Requirement:
First find the line with "γ₉ : ℝ, 0 < γ₉" in the entries below, then set down exactly every line through the line with "w.γ ≤ γ₉ → ∀ P", that line included.

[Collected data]
● ● ● ●

/-- **★★★ v9 LINE 2's STUB 1 TYPE `∀ F, Inhabited13 F → NodesAtSomeRecord13PWSV F` MODULO THE CHILDREN — here `∀ F, NodesAtSomeRecord13PWSV F` UNFOLDED (`RecordSV` written out) FROM V19's two
OPEN stub texts BY NAME (`K0V19Defs.Prop8StepCoPAt`, `…AbsBetaBoxAtThm1WitnessCCMGenAt`) and the children families incl. N13's SLOT-LETTER family.**  The children-side display of the deciding
crux's XL stub on the line with teeth; the `Inhabited13 F` antecedent is not needed (the witness θ₁₅ᶜᶜᴹᵂ is built from K0's stubs).  CONDITIONAL (every family displayed; `h1`, `h3A'` are the OPEN
registered stub texts by name — audit `proof.conditional`); NOT the registered stub (it carries hypotheses; and it displays the rung's world class AS REGISTERED: S-view `upOfRecord₅CS`, un-guarded
[IV] pin — plan g86 R1W ∕ FLAG №4 pending); no count moved; N24 COMPOSITE. [cite: Balaban1989LargeFieldII, Thm 1 p.355, (0.1) pp.355–356, p.391; Balaban1988Convergent, (0.2) p.244, Cor. 3 (2.50) p.264, Thm 1 p.262; Balaban1987RG1, Thm 1 p.255, Thm 3 p.264, Lemma 4 p.280, (0.17)–(0.21) pp.255–256; Balaban1988RG2Cluster, (2.41) p.21; Balaban1985Variational, Thm 1 (8)–(9) p.279, Prop. 8 p.304; Balaban1985RegularSpaces, Prop. 6 p.99, Thm 8 (1.146) p.101; Balaban1985UV3, Thm 1 p.257 + Thm 2 p.272; Balaban1989LargeFieldI, Prop. 1 p.194 (bookkeeping)] -/
theorem N24_nodesAtSomeRecord13PWSV_all_of_openStubs_of_childrenSplit_slotLetter
    (h1 : ∀ F : T4Family, Prop8StepCoPAt F) (h3A' : ∀ F : T4Family, AbsBetaBoxAtThm1WitnessCCMGenAt F)
    (h05 : ∀ (F : T4Family) {j c : ℕ} {γ ε₀ ε₂₉ B₃ B₃' a₀ a₁ : ℝ} (hγ₀ : 0 < γ) (hγh : γ ≤ 1 / 2) (hε : 0 < ε₀) (hε' : 0 < ε₂₉) (hB : 0 ≤ B₃) (hB' : 0 ≤ B₃') (ha₀ : 0 < a₀) (ha₁ : 0 < a₁) (h15 : VariationalThm1RegSepCoP7M F 2 B₃ a₀ a₁) (hc : c ≤ F.L ^ j) (h9 : Gauge9RegSepTopStepR F 2 (fun ν K Ω => suppDomOfRecord F ν K Ω) (F.L ^ j) c B₃ B₃' a₀ a₁) {bl β' : ℝ} (hbox : BetaLowerH bl γ (betaOfRecord₁₃ F 2 (theta13OfThm1CCMW F 2 j γ ε₀ ε₂₉ B₃ B₃' a₀ a₁))) (hbox' : BetaUpperH β' γ (betaOfRecord₁₃ F 2 (theta13OfThm1CCMW F 2 j γ ε₀ ε₂₉ B₃ B₃' a₀ a₁))) (hl : -bl * γ ^ 2 ≤ 3) (hβ' : β' * γ ^ 2 ≤ 3 / 4),
      ∃ lam8 : ResidB8 (theta13OfThm1CCMW F 2 j γ ε₀ ε₂₉ B₃ B₃' a₀ a₁).toStage3Params, B8LeafOfRecordSubBP (theta13OfThm1CCMW F 2 j γ ε₀ ε₂₉ B₃ B₃' a₀ a₁).toStage3Params lam8)
    (h06 : ∀ (F : T4Family) {j c : ℕ} {γ ε₀ ε₂₉ B₃ B₃' a₀ a₁ : ℝ} (hγ₀ : 0 < γ) (hγh : γ ≤ 1 / 2) (hε : 0 < ε₀) (hε' : 0 < ε₂₉) (hB : 0 ≤ B₃) (hB' : 0 ≤ B₃') (ha₀ : 0 < a₀) (ha₁ : 0 < a₁) (h15 : VariationalThm1RegSepCoP7M F 2 B₃ a₀ a₁) (hc : c ≤ F.L ^ j) (h9 : Gauge9RegSepTopStepR F 2 (fun ν K Ω => suppDomOfRecord F ν K Ω) (F.L ^ j) c B₃ B₃' a₀ a₁) {bl β' : ℝ} (hbox : BetaLowerH bl γ (betaOfRecord₁₃ F 2 (theta13OfThm1CCMW F 2 j γ ε₀ ε₂₉ B₃ B₃' a₀ a₁))) (hbox' : BetaUpperH β' γ (betaOfRecord₁₃ F 2 (theta13OfThm1CCMW F 2 j γ ε₀ ε₂₉ B₃ B₃' a₀ a₁))) (hl : -bl * γ ^ 2 ≤ 3) (hβ' : β' * γ ^ 2 ≤ 3 / 4),
      ∃ (Mstar : ℕ) (ops : OpsY 2 (theta13OfThm1CCMW F 2 j γ ε₀ ε₂₉ B₃ B₃' a₀ a₁).toStage3Params Mstar), B9LeafX (Y9OfRecord 2 (theta13OfThm1CCMW F 2 j γ ε₀ ε₂₉ B₃ B₃' a₀ a₁).toStage3Params Mstar ops))
    (h07 : ∀ F : T4Family, ∃ ζ : ResidZ F 2, B11Leaf (Z11OfRecord F 2 ζ))
    (h08 : ∀ F : T4Family, PrintedUV3V 2 F.L)
    (h09 : ∀ (F : T4Family) {j c : ℕ} {γ ε₀ ε₂₉ B₃ B₃' a₀ a₁ : ℝ} (hγ₀ : 0 < γ) (hγh : γ ≤ 1 / 2) (hε : 0 < ε₀) (hε' : 0 < ε₂₉) (hB : 0 ≤ B₃) (hB' : 0 ≤ B₃') (ha₀ : 0 < a₀) (ha₁ : 0 < a₁) (h15 : VariationalThm1RegSepCoP7M F 2 B₃ a₀ a₁) (hc : c ≤ F.L ^ j) (h9 : Gauge9RegSepTopStepR F 2 (fun ν K Ω => suppDomOfRecord F ν K Ω) (F.L ^ j) c B₃ B₃' a₀ a₁) {bl β' : ℝ} (hbox : BetaLowerH bl γ (betaOfRecord₁₃ F 2 (theta13OfThm1CCMW F 2 j γ ε₀ ε₂₉ B₃ B₃' a₀ a₁))) (hbox' : BetaUpperH β' γ (betaOfRecord₁₃ F 2 (theta13OfThm1CCMW F 2 j γ ε₀ ε₂₉ B₃ B₃' a₀ a₁))) (hl : -bl * γ ^ 2 ≤ 3) (hβ' : β' * γ ^ 2 ≤ 3 / 4),
      ∃ lam12 : ResidB12 F 2 (theta13OfThm1CCMW F 2 j γ ε₀ ε₂₉ B₃ B₃' a₀ a₁).τ9.M,
      ∀ P : B12.RunParams, B12Sec2to5.Lemma4Printed (F12OfRecord₁₂ F 2 (theta13OfThm1CCMW F 2 j γ ε₀ ε₂₉ B₃ B₃' a₀ a₁).toStage12Params lam12 P) (lam12 P).consts)
    (h09T : ∀ (F : T4Family) {j c : ℕ} {γ ε₀ ε₂₉ B₃ B₃' a₀ a₁ : ℝ} (hγ₀ : 0 < γ) (hγh : γ ≤ 1 / 2) (hε : 0 < ε₀) (hε' : 0 < ε₂₉) (hB : 0 ≤ B₃) (hB' : 0 ≤ B₃') (ha₀ : 0 < a₀) (ha₁ : 0 < a₁) (h15 : VariationalThm1RegSepCoP7M F 2 B₃ a₀ a₁) (hc : c ≤ F.L ^ j) (h9 : Gauge9RegSepTopStepR F 2 (fun ν K Ω => suppDomOfRecord F ν K Ω) (F.L ^ j) c B₃ B₃' a₀ a₁) {bl β' : ℝ} (hbox : BetaLowerH bl γ (betaOfRecord₁₃ F 2 (theta13OfThm1CCMW F 2 j γ ε₀ ε₂₉ B₃ B₃' a₀ a₁))) (hbox' : BetaUpperH β' γ (betaOfRecord₁₃ F 2 (theta13OfThm1CCMW F 2 j γ ε₀ ε₂₉ B₃ B₃' a₀ a₁))) (hl : -bl * γ ^ 2 ≤ 3) (hβ' : β' * γ ^ 2 ≤ 3 / 4),
      ∃ γ₉ : ℝ, 0 < γ₉ ∧ ∀ w : WorldP, w.C = (datumOfRecord₁₃SepCoPH F 2 (Stage13HParams.ofHistoryBlind F 2 ⟨theta13OfThm1CCMW F 2 j γ ε₀ ε₂₉ B₃ B₃' a₀ a₁, ZrOfRecord₁₃ F 2 (theta13OfThm1CCMW F 2 j γ ε₀ ε₂₉ B₃ B₃' a₀ a₁)⟩) (N24_provisos₁₃SepCoPH_door_theta13OfThm1CCMW_of_gauge9TopStepR_of_betaBoxSignFree_allTorus hγ₀ hγh hε hε' hB hB' ha₀ ha₁ h15 hc h9 hbox hbox' hl hβ')).C →
      w.γ ≤ γ₉ → ∀ P : B12.RunParams, (leavesP w P).smallCouplings → (leavesP w P).smallFieldInductive)
    (h10 : ∀ (F : T4Family) {j c : ℕ} {γ ε₀ ε₂₉ B₃ B₃' a₀ a₁ : ℝ} (hγ₀ : 0 < γ) (hγh : γ ≤ 1 / 2) (hε : 0 < ε₀) (hε' : 0 < ε₂₉) (hB : 0 ≤ B₃) (hB' : 0 ≤ B₃') (ha₀ : 0 < a₀) (ha₁ : 0 < a₁) (h15 : VariationalThm1RegSepCoP7M F 2 B₃ a₀ a₁) (hc : c ≤ F.L ^ j) (h9 : Gauge9RegSepTopStepR F 2 (fun ν K Ω => suppDomOfRecord F ν K Ω) (F.L ^ j) c B₃ B₃' a₀ a₁) {bl β' : ℝ} (hbox : BetaLowerH bl γ (betaOfRecord₁₃ F 2 (theta13OfThm1CCMW F 2 j γ ε₀ ε₂₉ B₃ B₃' a₀ a₁))) (hbox' : BetaUpperH β' γ (betaOfRecord₁₃ F 2 (theta13OfThm1CCMW F 2 j γ ε₀ ε₂₉ B₃ B₃' a₀ a₁))) (hl : -bl * γ ^ 2 ≤ 3) (hβ' : β' * γ ^ 2 ≤ 3 / 4),
      ∃ lam13 : B12.RunParams → ResidB13 (theta13OfThm1CCMW F 2 j γ ε₀ ε₂₉ B₃ B₃' a₀ a₁).toStage3Params,
      ∀ P : B12.RunParams, B13LeafOfRecord (theta13OfThm1CCMW F 2 j γ ε₀ ε₂₉ B₃ B₃' a₀ a₁).toStage3Params (lam13 P))
    (h11 : ∀ (F : T4Family) {j c : ℕ} {γ ε₀ ε₂₉ B₃ B₃' a₀ a₁ : ℝ} (hγ₀ : 0 < γ) (hγh : γ ≤ 1 / 2) (hε : 0 < ε₀) (hε' : 0 < ε₂₉) (hB : 0 ≤ B₃) (hB' : 0 ≤ B₃') (ha₀ : 0 < a₀) (ha₁ : 0 < a₁) (h15 : VariationalThm1RegSepCoP7M F 2 B₃ a₀ a₁) (hc : c ≤ F.L ^ j) (h9 : Gauge9RegSepTopStepR F 2 (fun ν K Ω => suppDomOfRecord F ν K Ω) (F.L ^ j) c B₃ B₃' a₀ a₁) {bl β' : ℝ} (hbox : BetaLowerH bl γ (betaOfRecord₁₃ F 2 (theta13OfThm1CCMW F 2 j γ ε₀ ε₂₉ B₃ B₃' a₀ a₁))) (hbox' : BetaUpperH β' γ (betaOfRecord₁₃ F 2 (theta13OfThm1CCMW F 2 j γ ε₀ ε₂₉ B₃ B₃' a₀ a₁))) (hl : -bl * γ ^ 2 ≤ 3) (hβ' : β' * γ ^ 2 ≤ 3 / 4),
      ∀ βup β₀ : ℝ, ∃ γ₁₁ : ℝ, 0 < γ₁₁ ∧ ∀ w : WorldP, w.C = (datumOfRecord₁₃SepCoPH F 2 (Stage13HParams.ofHistoryBlind F 2 ⟨theta13OfThm1CCMW F 2 j γ ε₀ ε₂₉ B₃ B₃' a₀ a₁, ZrOfRecord₁₃ F 2 (theta13OfThm1CCMW F 2 j γ ε₀ ε₂₉ B₃ B₃' a₀ a₁)⟩) (N24_provisos₁₃SepCoPH_door_theta13OfThm1CCMW_of_gauge9TopStepR_of_betaBoxSignFree_allTorus hγ₀ hγh hε hε' hB hB' ha₀ ha₁ h15 hc h9 hbox hbox' hl hβ')).C →
      w.βup = βup → w.β₀ = β₀ → w.γ ≤ γ₁₁ → ∀ P : B12.RunParams, (leavesP w P).b7 → (leavesP w P).b8 → (leavesP w P).b9 → (leavesP w P).b10 → (leavesP w P).b11 →
      (leavesP w P).smallCouplings → (leavesP w P).smallFieldInductive → (leavesP w P).flowControl →
        ∀ k, k < P.K → SLaw₁₃CoPH F 2 (Stage13HParams.ofHistoryBlind F 2 ⟨theta13OfThm1CCMW F 2 j γ ε₀ ε₂₉ B₃ B₃' a₀ a₁, ZrOfRecord₁₃ F 2 (theta13OfThm1CCMW F 2 j γ ε₀ ε₂₉ B₃ B₃' a₀ a₁)⟩) P k → TLaw₁₃CoPH F 2 (Stage13HParams.ofHistoryBlind F 2 ⟨theta13OfThm1CCMW F 2 j γ ε₀ ε₂₉ B₃ B₃' a₀ a₁, ZrOfRecord₁₃ F 2 (theta13OfThm1CCMW F 2 j γ ε₀ ε₂₉ B₃ B₃' a₀ a₁)⟩) P k)
    (h12 : ∀ (F : T4Family) {j c : ℕ} {γ ε₀ ε₂₉ B₃ B₃' a₀ a₁ : ℝ} (hγ₀ : 0 < γ) (hγh : γ ≤ 1 / 2) (hε : 0 < ε₀) (hε' : 0 < ε₂₉) (hB : 0 ≤ B₃) (hB' : 0 ≤ B₃') (ha₀ : 0 < a₀) (ha₁ : 0 < a₁) (h15 : VariationalThm1RegSepCoP7M F 2 B₃ a₀ a₁) (hc : c ≤ F.L ^ j) (h9 : Gauge9RegSepTopStepR F 2 (fun ν K Ω => suppDomOfRecord F ν K Ω) (F.L ^ j) c B₃ B₃' a₀ a₁) {bl β' : ℝ} (hbox : BetaLowerH bl γ (betaOfRecord₁₃ F 2 (theta13OfThm1CCMW F 2 j γ ε₀ ε₂₉ B₃ B₃' a₀ a₁))) (hbox' : BetaUpperH β' γ (betaOfRecord₁₃ F 2 (theta13OfThm1CCMW F 2 j γ ε₀ ε₂₉ B₃ B₃' a₀ a₁))) (hl : -bl * γ ^ 2 ≤ 3) (hβ' : β' * γ ^ 2 ≤ 3 / 4),
      ∃ lamW : ResidW F 2, (∀ P : B12.RunParams, B15Leaf (WOfRecord₁₃ F 2 (theta13OfThm1CCMW F 2 j γ ε₀ ε₂₉ B₃ B₃' a₀ a₁) lamW P)) ∧
      ∀ P : B12.RunParams, 1 ≤ P.K → lamW.kSel P < P.K)
    (h13 : ∀ (F : T4Family) {j c : ℕ} {γ ε₀ ε₂₉ B₃ B₃' a₀ a₁ : ℝ} (hγ₀ : 0 < γ) (hγh : γ ≤ 1 / 2) (hε : 0 < ε₀) (hε' : 0 < ε₂₉) (hB : 0 ≤ B₃) (hB' : 0 ≤ B₃') (ha₀ : 0 < a₀) (ha₁ : 0 < a₁) (h15 : VariationalThm1RegSepCoP7M F 2 B₃ a₀ a₁) (hc : c ≤ F.L ^ j) (h9 : Gauge9RegSepTopStepR F 2 (fun ν K Ω => suppDomOfRecord F ν K Ω) (F.L ^ j) c B₃ B₃' a₀ a₁) {bl β' : ℝ} (hbox : BetaLowerH bl γ (betaOfRecord₁₃ F 2 (theta13OfThm1CCMW F 2 j γ ε₀ ε₂₉ B₃ B₃' a₀ a₁))) (hbox' : BetaUpperH β' γ (betaOfRecord₁₃ F 2 (theta13OfThm1CCMW F 2 j γ ε₀ ε₂₉ B₃ B₃' a₀ a₁))) (hl : -bl * γ ^ 2 ≤ 3) (hβ' : β' * γ ^ 2 ≤ 3 / 4),
      ∃ γ₁₃ : ℝ, 0 < γ₁₃ ∧ ∃ em ep : ℝ → ℝ, ∃ v : Revision₁₃ F 2 (Stage13HParams.ofHistoryBlind F 2 ⟨theta13OfThm1CCMW F 2 j γ ε₀ ε₂₉ B₃ B₃' a₀ a₁, ZrOfRecord₁₃ F 2 (theta13OfThm1CCMW F 2 j γ ε₀ ε₂₉ B₃ B₃' a₀ a₁)⟩) (N24_provisos₁₃SepCoPH_door_theta13OfThm1CCMW_of_gauge9TopStepR_of_betaBoxSignFree_allTorus hγ₀ hγh hε hε' hB hB' ha₀ ha₁ h15 hc h9 hbox hbox' hl hβ'),
      ∀ P : B12.RunParams, (genFlow (betaOfRecord₁₃ F 2 (theta13OfThm1CCMW F 2 j γ ε₀ ε₂₉ B₃ B₃' a₀ a₁)) P.g0).InInterval γ₁₃ P.K → ∀ k, k ≤ P.K → SLaw₁₃CoPH F 2 (Stage13HParams.ofHistoryBlind F 2 ⟨theta13OfThm1CCMW F 2 j γ ε₀ ε₂₉ B₃ B₃' a₀ a₁, ZrOfRecord₁₃ F 2 (theta13OfThm1CCMW F 2 j γ ε₀ ε₂₉ B₃ B₃' a₀ a₁)⟩) P k →
      ∀ U : GaugeField (F.P P.K) k (SU 2),
        chiβOfRecord₁₃ F 2 (theta13OfThm1CCMW F 2 j γ ε₀ ε₂₉ B₃ B₃' a₀ a₁) P.K (gOfRecord₁₃ F 2 (theta13OfThm1CCMW F 2 j γ ε₀ ε₂₉ B₃ B₃' a₀ a₁) P) k U *
              Real.exp (-(1 / (gOfRecord₁₃ F 2 (theta13OfThm1CCMW F 2 j γ ε₀ ε₂₉ B₃ B₃' a₀ a₁) P k) ^ 2 * wilsonBGOfRecord F 2 (theta13OfThm1CCMW F 2 j γ ε₀ ε₂₉ B₃ B₃' a₀ a₁).εbg P k U)
                - em (gOfRecord₁₃ F 2 (theta13OfThm1CCMW F 2 j γ ε₀ ε₂₉ B₃ B₃' a₀ a₁) P k) * (Fintype.card (Site (F.P P.K) k) : ℝ)) ≤ v.ρ P k U ∧
        v.ρ P k U ≤ Real.exp (ep (gOfRecord₁₃ F 2 (theta13OfThm1CCMW F 2 j γ ε₀ ε₂₉ B₃ B₃' a₀ a₁) P k) * (Fintype.card (Site (F.P P.K) k) : ℝ))) :
    ∀ F : T4Family, ∃ (θ : Stage13HParams F 2) (hP : θ.Provisos₁₃SepCoPH F 2) (v : Revision₁₃ F 2 θ hP) (w : WorldP), (θ.ZhUnity F 2 ∧ θ.SlotsNondegenerate₁₃ F 2) ∧ θ.Admissible F 2 ∧
      (∃ (θ' : Stage13HParams F 2) (h' : θ'.Provisos₁₃SepCoPH F 2), θ'.Admissible F 2 ∧
      datumOfRecord₁₃SepCoPH F 2 θ hP = datumOfRecord₁₃SepCoPH F 2 θ' h' ∧ w.C = (datumOfRecord₁₃SepCoPHV F 2 θ hP v).C ∧ (0 < w.γ ∧ w.γ ≤ θ'.γ) ∧
      w.L = (θ'.L : ℝ) ∧ ∀ P : B12.RunParams, w.up P = upOfRecord₅CS F 2 (θ'.toStage5₁₃CoPH F 2) P) ∧
      (∀ P : B12.RunParams, Nodes (leavesP w P)) ∧ PrintedUV3V 2 θ.L ∧
      ∃ lam : ResidW F 2, (∀ P : B12.RunParams, 1 ≤ P.K → lam.kSel P < P.K) ∧
        ∀ P : B12.RunParams, lam.kSel P < P.K → ((leavesP w P).rBasicStep ↔ B15Leaf (WOfRecord₁₃ F 2 θ.toStage13Params lam P)) :=
  fun F => N24_nodesAtSomeRecordSV13PWS_of_stub1_stub3A'_of_childrenSplit_slotLetter (h1 F) (h3A' F) (h05 F) (h06 F) (h07 F) (h08 F) (h09 F) (h09T F) (h10 F) (h11 F) (h12 F) (h13 F)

● ● ● ●

Solution for this problem:
      ∃ γ₉ : ℝ, 0 < γ₉ ∧ ∀ w : WorldP, w.C = (datumOfRecord₁₃SepCoPH F 2 (Stage13HParams.ofHistoryBlind F 2 ⟨theta13OfThm1CCMW F 2 j γ ε₀ ε₂₉ B₃ B₃' a₀ a₁, ZrOfRecord₁₃ F 2 (theta13OfThm1CCMW F 2 j γ ε₀ ε₂₉ B₃ B₃' a₀ a₁)⟩) (N24_provisos₁₃SepCoPH_door_theta13OfThm1CCMW_of_gauge9TopStepR_of_betaBoxSignFree_allTorus hγ₀ hγh hε hε' hB hB' ha₀ ha₁ h15 hc h9 hbox hbox' hl hβ')).C →
      w.γ ≤ γ₉ → ∀ P : B12.RunParams, (leavesP w P).smallCouplings → (leavesP w P).smallFieldInductive)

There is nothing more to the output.